--- Records provided ---

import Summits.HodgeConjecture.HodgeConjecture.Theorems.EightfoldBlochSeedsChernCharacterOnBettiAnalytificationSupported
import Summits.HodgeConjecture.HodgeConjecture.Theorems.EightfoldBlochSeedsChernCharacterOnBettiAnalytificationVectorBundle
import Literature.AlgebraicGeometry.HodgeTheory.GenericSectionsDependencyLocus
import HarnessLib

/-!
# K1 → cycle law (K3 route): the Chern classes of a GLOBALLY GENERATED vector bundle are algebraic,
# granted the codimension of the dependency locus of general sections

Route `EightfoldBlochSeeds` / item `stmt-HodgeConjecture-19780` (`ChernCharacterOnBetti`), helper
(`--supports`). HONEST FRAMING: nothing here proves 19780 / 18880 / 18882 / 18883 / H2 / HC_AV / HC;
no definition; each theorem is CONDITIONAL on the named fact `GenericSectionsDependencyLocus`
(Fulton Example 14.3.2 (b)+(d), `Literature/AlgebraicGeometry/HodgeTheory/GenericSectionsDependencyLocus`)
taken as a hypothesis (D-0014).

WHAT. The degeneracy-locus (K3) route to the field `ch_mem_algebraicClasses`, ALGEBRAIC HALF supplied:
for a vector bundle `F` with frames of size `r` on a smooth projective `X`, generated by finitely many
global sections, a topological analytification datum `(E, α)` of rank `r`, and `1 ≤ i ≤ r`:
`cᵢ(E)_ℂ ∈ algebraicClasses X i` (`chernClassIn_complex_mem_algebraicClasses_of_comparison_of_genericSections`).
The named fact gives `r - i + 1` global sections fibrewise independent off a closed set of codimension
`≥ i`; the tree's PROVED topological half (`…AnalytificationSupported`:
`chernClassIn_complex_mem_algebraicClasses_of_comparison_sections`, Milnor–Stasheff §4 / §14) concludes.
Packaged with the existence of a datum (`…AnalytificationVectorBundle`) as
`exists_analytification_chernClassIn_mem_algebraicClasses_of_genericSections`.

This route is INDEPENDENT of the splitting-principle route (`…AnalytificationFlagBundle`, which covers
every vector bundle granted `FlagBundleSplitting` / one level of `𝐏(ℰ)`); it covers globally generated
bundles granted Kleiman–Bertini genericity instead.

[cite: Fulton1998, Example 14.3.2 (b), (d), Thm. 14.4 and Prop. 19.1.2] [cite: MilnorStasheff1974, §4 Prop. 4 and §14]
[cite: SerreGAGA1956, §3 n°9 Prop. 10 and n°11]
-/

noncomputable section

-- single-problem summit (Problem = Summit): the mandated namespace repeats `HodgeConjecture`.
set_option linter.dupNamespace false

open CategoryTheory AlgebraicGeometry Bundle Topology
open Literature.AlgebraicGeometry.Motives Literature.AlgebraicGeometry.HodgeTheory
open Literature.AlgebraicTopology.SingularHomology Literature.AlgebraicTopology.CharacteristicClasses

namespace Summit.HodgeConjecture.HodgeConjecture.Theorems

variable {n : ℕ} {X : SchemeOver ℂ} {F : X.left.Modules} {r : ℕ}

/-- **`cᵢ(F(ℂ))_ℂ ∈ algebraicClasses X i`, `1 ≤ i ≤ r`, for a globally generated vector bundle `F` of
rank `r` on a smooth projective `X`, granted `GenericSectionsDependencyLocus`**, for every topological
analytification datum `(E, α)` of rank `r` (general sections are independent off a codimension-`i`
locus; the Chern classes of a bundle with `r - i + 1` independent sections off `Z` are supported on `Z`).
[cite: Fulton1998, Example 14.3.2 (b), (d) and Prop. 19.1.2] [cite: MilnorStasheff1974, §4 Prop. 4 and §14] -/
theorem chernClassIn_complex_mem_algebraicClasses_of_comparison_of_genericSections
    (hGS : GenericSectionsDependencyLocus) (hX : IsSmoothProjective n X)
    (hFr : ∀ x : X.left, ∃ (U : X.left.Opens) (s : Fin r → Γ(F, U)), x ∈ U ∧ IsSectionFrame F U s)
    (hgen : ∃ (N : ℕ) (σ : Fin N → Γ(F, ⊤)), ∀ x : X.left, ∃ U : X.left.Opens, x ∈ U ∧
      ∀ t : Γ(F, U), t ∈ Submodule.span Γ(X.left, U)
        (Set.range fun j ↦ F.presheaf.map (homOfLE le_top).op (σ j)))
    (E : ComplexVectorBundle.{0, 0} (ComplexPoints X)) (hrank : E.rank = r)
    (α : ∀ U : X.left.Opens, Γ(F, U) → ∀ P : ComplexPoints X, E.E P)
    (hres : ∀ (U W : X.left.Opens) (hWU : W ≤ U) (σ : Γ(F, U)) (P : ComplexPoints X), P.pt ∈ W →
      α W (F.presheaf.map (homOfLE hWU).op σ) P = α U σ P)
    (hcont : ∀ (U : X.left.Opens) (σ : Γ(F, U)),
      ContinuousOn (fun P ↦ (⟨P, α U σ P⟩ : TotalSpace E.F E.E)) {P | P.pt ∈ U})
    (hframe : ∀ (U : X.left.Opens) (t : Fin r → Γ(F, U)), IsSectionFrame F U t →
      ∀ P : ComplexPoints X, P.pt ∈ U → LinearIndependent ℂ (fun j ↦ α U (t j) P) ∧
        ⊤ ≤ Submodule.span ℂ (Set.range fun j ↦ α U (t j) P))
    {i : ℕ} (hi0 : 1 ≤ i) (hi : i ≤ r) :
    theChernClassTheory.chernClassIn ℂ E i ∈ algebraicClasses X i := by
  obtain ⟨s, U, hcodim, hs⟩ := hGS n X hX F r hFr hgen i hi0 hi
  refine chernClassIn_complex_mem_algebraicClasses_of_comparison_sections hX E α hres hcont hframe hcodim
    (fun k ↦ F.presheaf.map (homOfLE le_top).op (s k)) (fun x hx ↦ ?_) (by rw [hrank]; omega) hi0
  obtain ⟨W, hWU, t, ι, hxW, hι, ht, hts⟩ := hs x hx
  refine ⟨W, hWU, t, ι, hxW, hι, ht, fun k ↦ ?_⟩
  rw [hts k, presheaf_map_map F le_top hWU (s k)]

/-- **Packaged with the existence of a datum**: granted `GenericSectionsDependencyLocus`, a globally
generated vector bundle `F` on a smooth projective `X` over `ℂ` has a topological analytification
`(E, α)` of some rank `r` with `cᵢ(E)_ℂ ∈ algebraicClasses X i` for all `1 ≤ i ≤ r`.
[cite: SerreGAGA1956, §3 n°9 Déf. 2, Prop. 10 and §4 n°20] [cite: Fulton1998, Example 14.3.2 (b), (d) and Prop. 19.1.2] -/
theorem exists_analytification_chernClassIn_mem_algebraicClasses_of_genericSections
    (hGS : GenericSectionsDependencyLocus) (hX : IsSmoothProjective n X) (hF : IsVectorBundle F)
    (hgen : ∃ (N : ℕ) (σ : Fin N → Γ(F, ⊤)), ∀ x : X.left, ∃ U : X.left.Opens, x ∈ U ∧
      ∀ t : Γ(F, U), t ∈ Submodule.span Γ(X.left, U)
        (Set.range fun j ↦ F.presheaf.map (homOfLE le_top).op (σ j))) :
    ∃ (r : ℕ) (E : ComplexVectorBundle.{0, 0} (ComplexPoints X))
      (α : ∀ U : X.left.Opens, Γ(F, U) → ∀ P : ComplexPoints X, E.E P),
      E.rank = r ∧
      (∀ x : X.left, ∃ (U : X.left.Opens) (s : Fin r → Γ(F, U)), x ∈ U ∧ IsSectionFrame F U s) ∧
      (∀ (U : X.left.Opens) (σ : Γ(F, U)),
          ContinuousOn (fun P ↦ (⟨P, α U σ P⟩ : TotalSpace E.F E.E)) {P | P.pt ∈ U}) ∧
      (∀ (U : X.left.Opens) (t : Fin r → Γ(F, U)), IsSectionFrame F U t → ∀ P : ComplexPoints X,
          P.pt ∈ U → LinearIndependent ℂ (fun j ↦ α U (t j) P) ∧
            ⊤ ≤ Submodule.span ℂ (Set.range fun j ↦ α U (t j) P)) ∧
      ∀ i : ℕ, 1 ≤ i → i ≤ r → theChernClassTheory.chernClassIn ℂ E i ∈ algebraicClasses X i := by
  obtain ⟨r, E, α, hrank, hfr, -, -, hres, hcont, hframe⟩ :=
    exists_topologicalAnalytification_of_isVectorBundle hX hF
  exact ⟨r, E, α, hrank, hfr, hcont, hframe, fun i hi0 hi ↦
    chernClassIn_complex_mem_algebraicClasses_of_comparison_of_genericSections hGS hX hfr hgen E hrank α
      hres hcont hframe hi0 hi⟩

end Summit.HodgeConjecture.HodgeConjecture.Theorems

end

---

▶ _Your assignment_
Nothing but the lines from the one that contains "exact ⟨r, E, α, hrank, hfr, hcont, hframe, fun" to the end of the listing should be given again, each exactly as it appears.

▶ _Result of the exercise_
  exact ⟨r, E, α, hrank, hfr, hcont, hframe, fun i hi0 hi ↦
    chernClassIn_complex_mem_algebraicClasses_of_comparison_of_genericSections hGS hX hfr hgen E hrank α
      hres hcont hframe hi0 hi⟩

end Summit.HodgeConjecture.HodgeConjecture.Theorems

end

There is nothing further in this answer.